** Data for processing follows **

import Literature.NumberTheory.LFunctions.WeilMellinInversion
import Mathlib.Analysis.Calculus.BumpFunction.InnerProduct
import Mathlib.MeasureTheory.Integral.DominatedConvergence
import HarnessLib

/-!
# The cut-off package for the Weil transform

Stub `stub_cutoffMellin` of the line "Sketch (heat cone)" for the crux
`Summit.RiemannHypothesis.RiemannHypothesis.Theses.RuelleBand.ExactFirstBand`.  For a smooth
`g : ℝ → ℂ` with `∫ (‖g‖ + ‖g'‖ + ‖g''‖) e^{|t|/2} < ∞` and a smooth bump `χ` (`χ = 1` near `0`,
`0 ≤ χ ≤ 1`, compact support) the cut-offs `g_R(t) = χ(t/R) g(t)` satisfy:

* `g_R` is a Weil test function for every `R > 0` (smooth with compact support,
  `Literature.NumberTheory.LFunctions.IsWeilTest`);
* UNIFORM strip decay `‖ĝ_R(s)‖ ≤ D/(1 + (Im s)²)` for `R ≥ 1` and `|Re s - 1/2| ≤ 1/2`: the tree's
  two-integrations-by-parts bound `Literature.NumberTheory.LFunctions.norm_weilMellin_le_of_abs_re_le`
  gives `weilDecayW (1/2) g_R / (1 + (Im s)²)`, and `(χ_R g)'' = χ_R'' g + 2 χ_R' g' + χ_R g''` with
  `|χ^{(j)}(t/R)|/R^j ≤ sup |χ^{(j)}|` (`R ≥ 1`) bounds `weilDecayW (1/2) g_R` by
  `D = ∫ ‖g‖ e + ∫ (M₂ ‖g‖ + 2 M₁ ‖g'‖ + ‖g''‖) e`, `e = e^{|t|/2}`;
* pointwise convergence `ĝ_R(s) → ĝ(s)` (`R → ∞`) on the same closed strip, by dominated
  convergence with the dominator `‖g(t)‖ e^{|t|/2}` and `χ(t/R) → χ(0) = 1`.
-/

set_option linter.dupNamespace false

noncomputable section

open Complex MeasureTheory Filter Set
open scoped Topology ContDiff

namespace Summit.RiemannHypothesis.RiemannHypothesis.Theorems.RuelleBandExactFirstBand

open Literature.NumberTheory.LFunctions

/-! ## The rescaled cut-off `t ↦ χ (t / R)` and its derivatives -/

/-- Chain rule for a rescaling: `d/dt f(t/R) = f'(t/R)/R`. -/
theorem stub_cutoffMellin_hasDerivAt_rescale {f : ℝ → ℝ} (hf : Differentiable ℝ f) (R t : ℝ) :
    HasDerivAt (fun t : ℝ => f (t / R)) (deriv f (t / R) / R) t := by
  have h : HasDerivAt (fun t : ℝ => f (t / R)) (deriv f (t / R) * (1 / R)) t :=
    (hf (t / R)).hasDerivAt.comp t ((hasDerivAt_id' t).div_const R)
  exact h.congr_deriv (mul_one_div _ _)

/-- A smooth bump is differentiable. -/
theorem stub_cutoffMellin_differentiable (χ : ContDiffBump (0 : ℝ)) : Differentiable ℝ χ :=
  (χ.contDiff (n := ⊤)).differentiable (by simp)

/-- The derivative of a smooth bump is smooth. -/
theorem stub_cutoffMellin_contDiff_deriv (χ : ContDiffBump (0 : ℝ)) : ContDiff ℝ ∞ (deriv χ) :=
  (χ.contDiff (n := ⊤)).deriv'

/-- The derivative of a smooth bump is differentiable. -/
theorem stub_cutoffMellin_differentiable_deriv (χ : ContDiffBump (0 : ℝ)) :
    Differentiable ℝ (deriv χ) :=
  (stub_cutoffMellin_contDiff_deriv χ).differentiable (by simp)

/-- `d/dt (χ(t/R) : ℂ) = (χ'(t/R)/R : ℂ)`. -/
theorem stub_cutoffMellin_hasDerivAt_cutoff (χ : ContDiffBump (0 : ℝ)) (R t : ℝ) :
    HasDerivAt (fun t : ℝ => ((χ (t / R) : ℝ) : ℂ)) ((deriv χ (t / R) / R : ℝ) : ℂ) t :=
  (stub_cutoffMellin_hasDerivAt_rescale (stub_cutoffMellin_differentiable χ) R t).ofReal_comp

/-- `d/dt (χ'(t/R)/R : ℂ) = (χ''(t/R)/R² : ℂ)`. -/
theorem stub_cutoffMellin_hasDerivAt_derivCutoff (χ : ContDiffBump (0 : ℝ)) (R t : ℝ) :
    HasDerivAt (fun t : ℝ => ((deriv χ (t / R) / R : ℝ) : ℂ))
      ((deriv (deriv χ) (t / R) / R ^ 2 : ℝ) : ℂ) t := by
  have h := ((stub_cutoffMellin_hasDerivAt_rescale (stub_cutoffMellin_differentiable_deriv χ)
    R t).div_const R).ofReal_comp
  refine h.congr_deriv ?_
  push_cast
  ring

/-- The second derivative of a cut-off: `(χ_R g)'' = χ_R'' g + 2 χ_R' g' + χ_R g''`, where
`χ_R(t) = χ(t/R)`, `χ_R'(t) = χ'(t/R)/R`, `χ_R''(t) = χ''(t/R)/R²`. -/
theorem stub_cutoffMellin_deriv_deriv (χ : ContDiffBump (0 : ℝ)) {g : ℝ → ℂ}
    (hg : ContDiff ℝ ∞ g) (R : ℝ) :
    deriv (deriv (fun t : ℝ => (χ (t / R) : ℂ) * g t)) = fun t =>
      ((deriv (deriv χ) (t / R) / R ^ 2 : ℝ) : ℂ) * g t
        + 2 * ((deriv χ (t / R) / R : ℝ) : ℂ) * deriv g t
        + (χ (t / R) : ℂ) * deriv (deriv g) t := by
  have hg1 : ∀ t, HasDerivAt g (deriv g t) t := fun t =>
    (hg.differentiable (by simp) t).hasDerivAt
  have hg' : ContDiff ℝ ∞ (deriv g) := hg.deriv'
  have hg2 : ∀ t, HasDerivAt (deriv g) (deriv (deriv g) t) t := fun t =>
    (hg'.differentiable (by simp) t).hasDerivAt
  have h1 : deriv (fun t : ℝ => (χ (t / R) : ℂ) * g t) =
      fun t => ((deriv χ (t / R) / R : ℝ) : ℂ) * g t + (χ (t / R) : ℂ) * deriv g t :=
    funext fun t => ((stub_cutoffMellin_hasDerivAt_cutoff χ R t).fun_mul (hg1 t)).deriv
  rw [h1]
  funext t
  rw [(((stub_cutoffMellin_hasDerivAt_derivCutoff χ R t).fun_mul (hg1 t)).fun_add
    ((stub_cutoffMellin_hasDerivAt_cutoff χ R t).fun_mul (hg2 t))).deriv]
  ring

/-! ## The cut-offs are test functions -/

/-- The complexified cut-off factor `t ↦ (χ(t/R) : ℂ)` is smooth. -/
theorem stub_cutoffMellin_contDiff_cutoff (χ : ContDiffBump (0 : ℝ)) (R : ℝ) :
    ContDiff ℝ ∞ (fun t : ℝ => ((χ (t / R) : ℝ) : ℂ)) :=
  Complex.ofRealCLM.contDiff.comp ((χ.contDiff (n := ⊤)).comp (contDiff_id.div_const R))

/-- For `R > 0` the cut-off factor vanishes where `R · rOut ≤ |t|`. -/
theorem stub_cutoffMellin_cutoff_eq_zero (χ : ContDiffBump (0 : ℝ)) {R : ℝ} (hR : 0 < R) {t : ℝ}
    (ht : R * χ.rOut ≤ |t|) : χ (t / R) = 0 := by
  apply χ.zero_of_le_dist
  rw [Real.dist_eq, sub_zero, abs_div, abs_of_pos hR, le_div_iff₀ hR, mul_comm]
  exact ht

/-- For `R > 0` the cut-off `g_R = χ(·/R) g` has compact support. -/
theorem stub_cutoffMellin_hasCompactSupport (χ : ContDiffBump (0 : ℝ)) (g : ℝ → ℂ) {R : ℝ}
    (hR : 0 < R) : HasCompactSupport (fun t : ℝ => (χ (t / R) : ℂ) * g t) := by
  refine HasCompactSupport.intro (isCompact_closedBall (0 : ℝ) (R * χ.rOut)) fun t ht => ?_
  rw [Metric.mem_closedBall, Real.dist_eq, sub_zero, not_le] at ht
  rw [stub_cutoffMellin_cutoff_eq_zero χ hR ht.le, Complex.ofReal_zero, zero_mul]

/-- **(i)** For `R > 0` the cut-off `g_R = χ(·/R) g` of a smooth `g` is a Weil test function. -/
theorem stub_cutoffMellin_isWeilTest (χ : ContDiffBump (0 : ℝ)) {g : ℝ → ℂ} (hg : ContDiff ℝ ∞ g)
    {R : ℝ} (hR : 0 < R) : IsWeilTest (fun t : ℝ => (χ (t / R) : ℂ) * g t) :=
  ⟨(stub_cutoffMellin_contDiff_cutoff χ R).mul hg, stub_cutoffMellin_hasCompactSupport χ g hR⟩

/-! ## Uniform strip decay -/

/-- The derivatives `χ'`, `χ''` of a smooth bump are bounded (continuous with compact support). -/
theorem stub_cutoffMellin_exists_bounds (χ : ContDiffBump (0 : ℝ)) :
    ∃ M₁ M₂ : ℝ, (∀ x, ‖deriv χ x‖ ≤ M₁) ∧ (∀ x, ‖deriv (deriv χ) x‖ ≤ M₂) := by
  have h1 := stub_cutoffMellin_contDiff_deriv χ
  have h2 : ContDiff ℝ ∞ (deriv (deriv χ)) := h1.deriv'
  obtain ⟨M₁, hM₁⟩ := h1.continuous.bounded_above_of_compact_support χ.hasCompactSupport.deriv
  obtain ⟨M₂, hM₂⟩ :=
    h2.continuous.bounded_above_of_compact_support χ.hasCompactSupport.deriv.deriv
  exact ⟨M₁, M₂, hM₁, hM₂⟩

/-- Triangle inequality for the three terms of `(χ_R g)''`. -/
theorem stub_cutoffMellin_norm_combo_le {a₀ a₁ a₂ x₀ x₁ x₂ : ℂ} {M₁ M₂ : ℝ}
    (h₂ : ‖a₂‖ ≤ M₂) (h₁ : ‖a₁‖ ≤ M₁) (h₀ : ‖a₀‖ ≤ 1) :
    ‖a₂ * x₀ + 2 * a₁ * x₁ + a₀ * x₂‖ ≤ M₂ * ‖x₀‖ + 2 * M₁ * ‖x₁‖ + ‖x₂‖ := by
  refine norm_add₃_le.trans ?_
  rw [norm_mul, norm_mul, norm_mul, norm_mul, Complex.norm_two]
  nlinarith [mul_le_mul_of_nonneg_right h₂ (norm_nonneg x₀),
    mul_le_mul_of_nonneg_right h₁ (norm_nonneg x₁), mul_le_mul_of_nonneg_right h₀ (norm_nonneg x₂)]

/-- Pointwise bound on the second derivative of a cut-off, uniform in `R ≥ 1`:
`‖(χ_R g)''(t)‖ ≤ M₂ ‖g(t)‖ + 2 M₁ ‖g'(t)‖ + ‖g''(t)‖` (`M_j = sup ‖χ^{(j)}‖`, `0 ≤ χ ≤ 1`). -/
theorem stub_cutoffMellin_norm_deriv_deriv_le (χ : ContDiffBump (0 : ℝ)) {g : ℝ → ℂ}
    (hg : ContDiff ℝ ∞ g) {M₁ M₂ : ℝ} (hM₁ : ∀ x, ‖deriv χ x‖ ≤ M₁)
    (hM₂ : ∀ x, ‖deriv (deriv χ) x‖ ≤ M₂) {R : ℝ} (hR : 1 ≤ R) (t : ℝ) :
    ‖deriv (deriv (fun t : ℝ => (χ (t / R) : ℂ) * g t)) t‖ ≤
      M₂ * ‖g t‖ + 2 * M₁ * ‖deriv g t‖ + ‖deriv (deriv g) t‖ := by
  rw [stub_cutoffMellin_deriv_deriv χ hg R]
  have hR0 : 0 < R := one_pos.trans_le hR
  refine stub_cutoffMellin_norm_combo_le ?_ ?_ ?_
  · rw [Complex.norm_real, norm_div, Real.norm_eq_abs (R ^ 2), abs_of_pos (pow_pos hR0 2)]
    exact (div_le_self (norm_nonneg _) (one_le_pow₀ hR)).trans (hM₂ _)
  · rw [Complex.norm_real, norm_div, Real.norm_eq_abs R, abs_of_pos hR0]
    exact (div_le_self (norm_nonneg _) hR).trans (hM₁ _)
  · rw [Complex.norm_real, Real.norm_eq_abs, abs_of_nonneg χ.nonneg]
    exact χ.le_one

/-- `∫ ‖g_R‖ e^{|t|/2} ≤ ∫ ‖g‖ e^{|t|/2}` (`0 ≤ χ ≤ 1`). -/
theorem stub_cutoffMellin_l1_le (χ : ContDiffBump (0 : ℝ)) {g : ℝ → ℂ}
    (h0 : Integrable (fun t : ℝ => ‖g t‖ * Real.exp (|t| / 2))) (R : ℝ) :
    ∫ t : ℝ, ‖(χ (t / R) : ℂ) * g t‖ * Real.exp (|t| / 2) ≤
      ∫ t : ℝ, ‖g t‖ * Real.exp (|t| / 2) := by
  refine integral_mono_of_nonneg
    (Eventually.of_forall fun t => mul_nonneg (norm_nonneg _) (Real.exp_pos _).le) h0
    (Eventually.of_forall fun t => mul_le_mul_of_nonneg_right ?_ (Real.exp_pos _).le)
  rw [norm_mul, Complex.norm_real, Real.norm_eq_abs, abs_of_nonneg χ.nonneg]
  exact mul_le_of_le_one_left (norm_nonneg _) χ.le_one

/-- `∫ ‖(g_R)''‖ e^{|t|/2} ≤ ∫ (M₂ ‖g‖ + 2 M₁ ‖g'‖ + ‖g''‖) e^{|t|/2}` for `R ≥ 1`. -/
theorem stub_cutoffMellin_l1_deriv_deriv_le (χ : ContDiffBump (0 : ℝ)) {g : ℝ → ℂ}
    (hg : ContDiff ℝ ∞ g) (h0 : Integrable (fun t : ℝ => ‖g t‖ * Real.exp (|t| / 2)))
    (h1 : Integrable (fun t : ℝ => ‖deriv g t‖ * Real.exp (|t| / 2)))
    (h2 : Integrable (fun t : ℝ => ‖deriv (deriv g) t‖ * Real.exp (|t| / 2)))
    {M₁ M₂ : ℝ} (hM₁ : ∀ x, ‖deriv χ x‖ ≤ M₁) (hM₂ : ∀ x, ‖deriv (deriv χ) x‖ ≤ M₂)
    {R : ℝ} (hR : 1 ≤ R) :
    ∫ t : ℝ, ‖deriv (deriv (fun t : ℝ => (χ (t / R) : ℂ) * g t)) t‖ * Real.exp (|t| / 2) ≤
      ∫ t : ℝ, (M₂ * ‖g t‖ + 2 * M₁ * ‖deriv g t‖ + ‖deriv (deriv g) t‖) *
        Real.exp (|t| / 2) := by
  refine integral_mono_of_nonneg
    (Eventually.of_forall fun t => mul_nonneg (norm_nonneg _) (Real.exp_pos _).le) ?_
    (Eventually.of_forall fun t => mul_le_mul_of_nonneg_right
      (stub_cutoffMellin_norm_deriv_deriv_le χ hg hM₁ hM₂ hR t) (Real.exp_pos _).le)
  refine (((h0.const_mul M₂).add (h1.const_mul (2 * M₁))).add h2).congr
    (Eventually.of_forall fun t => ?_)
  simp only [Pi.add_apply]
  ring

/-- `e^{(1/2)|t|} = e^{|t|/2}` (the weight of `weilL1W (1/2)` versus the hypotheses). -/
theorem stub_cutoffMellin_exp_half (t : ℝ) : Real.exp (1 / 2 * |t|) = Real.exp (|t| / 2) := by
  congr 1
  ring

/-- **(ii)** Uniform strip decay of the cut-offs: `‖ĝ_R(s)‖ ≤ D/(1 + (Im s)²)` for `R ≥ 1`,
`|Re s - 1/2| ≤ 1/2`, with `D = ∫ ‖g‖ e + ∫ (M₂ ‖g‖ + 2 M₁ ‖g'‖ + ‖g''‖) e`, `e = e^{|t|/2}`. -/
theorem stub_cutoffMellin_uniform (χ : ContDiffBump (0 : ℝ)) {g : ℝ → ℂ} (hg : ContDiff ℝ ∞ g)
    (h0 : Integrable (fun t : ℝ => ‖g t‖ * Real.exp (|t| / 2)))
    (h1 : Integrable (fun t : ℝ => ‖deriv g t‖ * Real.exp (|t| / 2)))
    (h2 : Integrable (fun t : ℝ => ‖deriv (deriv g) t‖ * Real.exp (|t| / 2))) :
    ∃ D : ℝ, ∀ R : ℝ, 1 ≤ R → ∀ s : ℂ, |s.re - 1 / 2| ≤ 1 / 2 →
      ‖weilMellin (fun t : ℝ => (χ (t / R) : ℂ) * g t) s‖ ≤ D / (1 + s.im ^ 2) := by
  obtain ⟨M₁, M₂, hM₁, hM₂⟩ := stub_cutoffMellin_exists_bounds χ
  refine ⟨(∫ t : ℝ, ‖g t‖ * Real.exp (|t| / 2)) +
      ∫ t : ℝ, (M₂ * ‖g t‖ + 2 * M₁ * ‖deriv g t‖ + ‖deriv (deriv g) t‖) * Real.exp (|t| / 2),
    fun R hR s hs => ?_⟩
  have hW := stub_cutoffMellin_isWeilTest χ hg (one_pos.trans_le hR)
  refine (norm_weilMellin_le_of_abs_re_le hW hs).trans
    (div_le_div_of_nonneg_right ?_ (by positivity))
  simp only [weilDecayW, weilL1W, stub_cutoffMellin_exp_half]
  exact add_le_add (stub_cutoffMellin_l1_le χ h0 R)
    (stub_cutoffMellin_l1_deriv_deriv_le χ hg h0 h1 h2 hM₁ hM₂ hR)

/-! ## Pointwise convergence of the transforms -/

/-- The dominator: `‖χ(t/R) g(t) e^{(s-1/2)t}‖ ≤ ‖g(t)‖ e^{|t|/2}` for `|Re s - 1/2| ≤ 1/2`. -/
theorem stub_cutoffMellin_norm_integrand_le (χ : ContDiffBump (0 : ℝ)) (g : ℝ → ℂ) {s : ℂ}
    (hs : |s.re - 1 / 2| ≤ 1 / 2) (R t : ℝ) :
    ‖(χ (t / R) : ℂ) * g t * cexp ((s - 1 / 2) * t)‖ ≤ ‖g t‖ * Real.exp (|t| / 2) := by
  rw [norm_mul, norm_mul, Complex.norm_real, Real.norm_eq_abs, abs_of_nonneg χ.nonneg,
    Complex.norm_exp]
  have hre : ((s - 1 / 2) * (t : ℂ)).re = (s.re - 1 / 2) * t := by simp [sub_re, mul_re]
  rw [hre]
  have hexp : Real.exp ((s.re - 1 / 2) * t) ≤ Real.exp (|t| / 2) := by
    rw [Real.exp_le_exp]
    calc (s.re - 1 / 2) * t ≤ |(s.re - 1 / 2) * t| := le_abs_self _
      _ = |s.re - 1 / 2| * |t| := abs_mul _ _
      _ ≤ 1 / 2 * |t| := mul_le_mul_of_nonneg_right hs (abs_nonneg _)
      _ = |t| / 2 := by ring
  exact mul_le_mul (mul_le_of_le_one_left (norm_nonneg _) χ.le_one) hexp (Real.exp_pos _).le
    (norm_nonneg _)

/-- **(iii)** Pointwise convergence `ĝ_R(s) → ĝ(s)` as `R → ∞` on `|Re s - 1/2| ≤ 1/2`
(dominated convergence, dominator `‖g(t)‖ e^{|t|/2}`; `χ(t/R) → χ(0) = 1` since `χ` is continuous
and `t/R → 0`). -/
theorem stub_cutoffMellin_tendsto (χ : ContDiffBump (0 : ℝ)) {g : ℝ → ℂ} (hg : ContDiff ℝ ∞ g)
    (h0 : Integrable (fun t : ℝ => ‖g t‖ * Real.exp (|t| / 2))) {s : ℂ}
    (hs : |s.re - 1 / 2| ≤ 1 / 2) :
    Tendsto (fun R : ℝ => weilMellin (fun t : ℝ => (χ (t / R) : ℂ) * g t) s) atTop
      (𝓝 (weilMellin g s)) := by
  unfold weilMellin
  have hχc : Continuous (χ : ℝ → ℝ) := χ.continuous
  have hgc : Continuous g := hg.continuous
  refine tendsto_integral_filter_of_dominated_convergence (fun t => ‖g t‖ * Real.exp (|t| / 2))
    (Eventually.of_forall fun R => ?_)
    (Eventually.of_forall fun R => Eventually.of_forall fun t =>
      stub_cutoffMellin_norm_integrand_le χ g hs R t) h0 (Eventually.of_forall fun t => ?_)
  · exact (by fun_prop :
      Continuous fun t : ℝ => (χ (t / R) : ℂ) * g t * cexp ((s - 1 / 2) * t)).aestronglyMeasurable
  · -- `χ(t/R) → χ(0) = 1` as `R → ∞`, hence the integrand converges to `g(t) e^{(s-1/2)t}`
    have h1 : Tendsto (fun R : ℝ => t / R) atTop (𝓝 0) := tendsto_const_nhds.div_atTop tendsto_id
    have h2 : Tendsto (fun R : ℝ => χ (t / R)) atTop (𝓝 1) := by
      have h := (hχc.tendsto 0).comp h1
      rwa [χ.one_of_mem_closedBall (Metric.mem_closedBall_self χ.rIn_pos.le)] at h
    have h3 := (((Complex.continuous_ofReal.tendsto 1).comp h2).mul_const (g t)).mul_const
      (cexp ((s - 1 / 2) * t))
    rwa [Complex.ofReal_one, one_mul] at h3

/-! ## The registered stub -/

/-- **Stub A — the cut-off package.** For a smooth `g` with `∫ (‖g‖+‖g'‖+‖g''‖) e^{|t|/2} < ∞`
and any smooth bump `χ` (`= 1` near `0`), the cut-offs `g_R = χ(·/R)·g` are Weil test functions
(`R > 0`); their transforms obey the UNIFORM strip bound `‖ĝ_R(s)‖ ≤ D/(1+(Im s)²)` for `R ≥ 1`,
`|Re s - 1/2| ≤ 1/2` (tree `norm_weilMellin_le_of_abs_re_le` and
`(χ_R g)'' = χ_R'' g + 2χ_R' g' + χ_R g''`, `|χ^{(j)}(t/R)|/R^j ≤ sup|χ^{(j)}|`); and
`ĝ_R(s) → ĝ(s)` pointwise there (dominated convergence, dominator `‖g(t)‖e^{|t|/2}`,
`χ(t/R) → χ(0) = 1`). -/
theorem stub_cutoffMellin :
    ∀ (χ : ContDiffBump (0 : ℝ)) (g : ℝ → ℂ), ContDiff ℝ ∞ g →
      Integrable (fun t : ℝ => ‖g t‖ * Real.exp (|t| / 2)) →
      Integrable (fun t : ℝ => ‖deriv g t‖ * Real.exp (|t| / 2)) →
      Integrable (fun t : ℝ => ‖deriv (deriv g) t‖ * Real.exp (|t| / 2)) →
      (∀ R : ℝ, 0 < R → IsWeilTest (fun t : ℝ => (χ (t / R) : ℂ) * g t)) ∧
      (∃ D : ℝ, ∀ R : ℝ, 1 ≤ R → ∀ s : ℂ, |s.re - 1 / 2| ≤ 1 / 2 →
          ‖weilMellin (fun t : ℝ => (χ (t / R) : ℂ) * g t) s‖ ≤ D / (1 + s.im ^ 2)) ∧
      (∀ s : ℂ, |s.re - 1 / 2| ≤ 1 / 2 →
          Tendsto (fun R : ℝ => weilMellin (fun t : ℝ => (χ (t / R) : ℂ) * g t) s) atTop
            (𝓝 (weilMellin g s))) :=
  fun χ _ hg h0 h1 h2 =>
    ⟨fun _ hR => stub_cutoffMellin_isWeilTest χ hg hR, stub_cutoffMellin_uniform χ hg h0 h1 h2,
      fun _ hs => stub_cutoffMellin_tendsto χ hg h0 hs⟩

end Summit.RiemannHypothesis.RiemannHypothesis.Theorems.RuelleBandExactFirstBand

** End of Data for processing **

* **Your task**
Transcribe the lines above between the line holding "have hχc : Continuous" and the line holding "exact (by fun_prop", inclusive, exactly as they stand and with nothing added.

* **Result of this task**
  have hχc : Continuous (χ : ℝ → ℝ) := χ.continuous
  have hgc : Continuous g := hg.continuous
  refine tendsto_integral_filter_of_dominated_convergence (fun t => ‖g t‖ * Real.exp (|t| / 2))
    (Eventually.of_forall fun R => ?_)
    (Eventually.of_forall fun R => Eventually.of_forall fun t =>
      stub_cutoffMellin_norm_integrand_le χ g hs R t) h0 (Eventually.of_forall fun t => ?_)
  · exact (by fun_prop :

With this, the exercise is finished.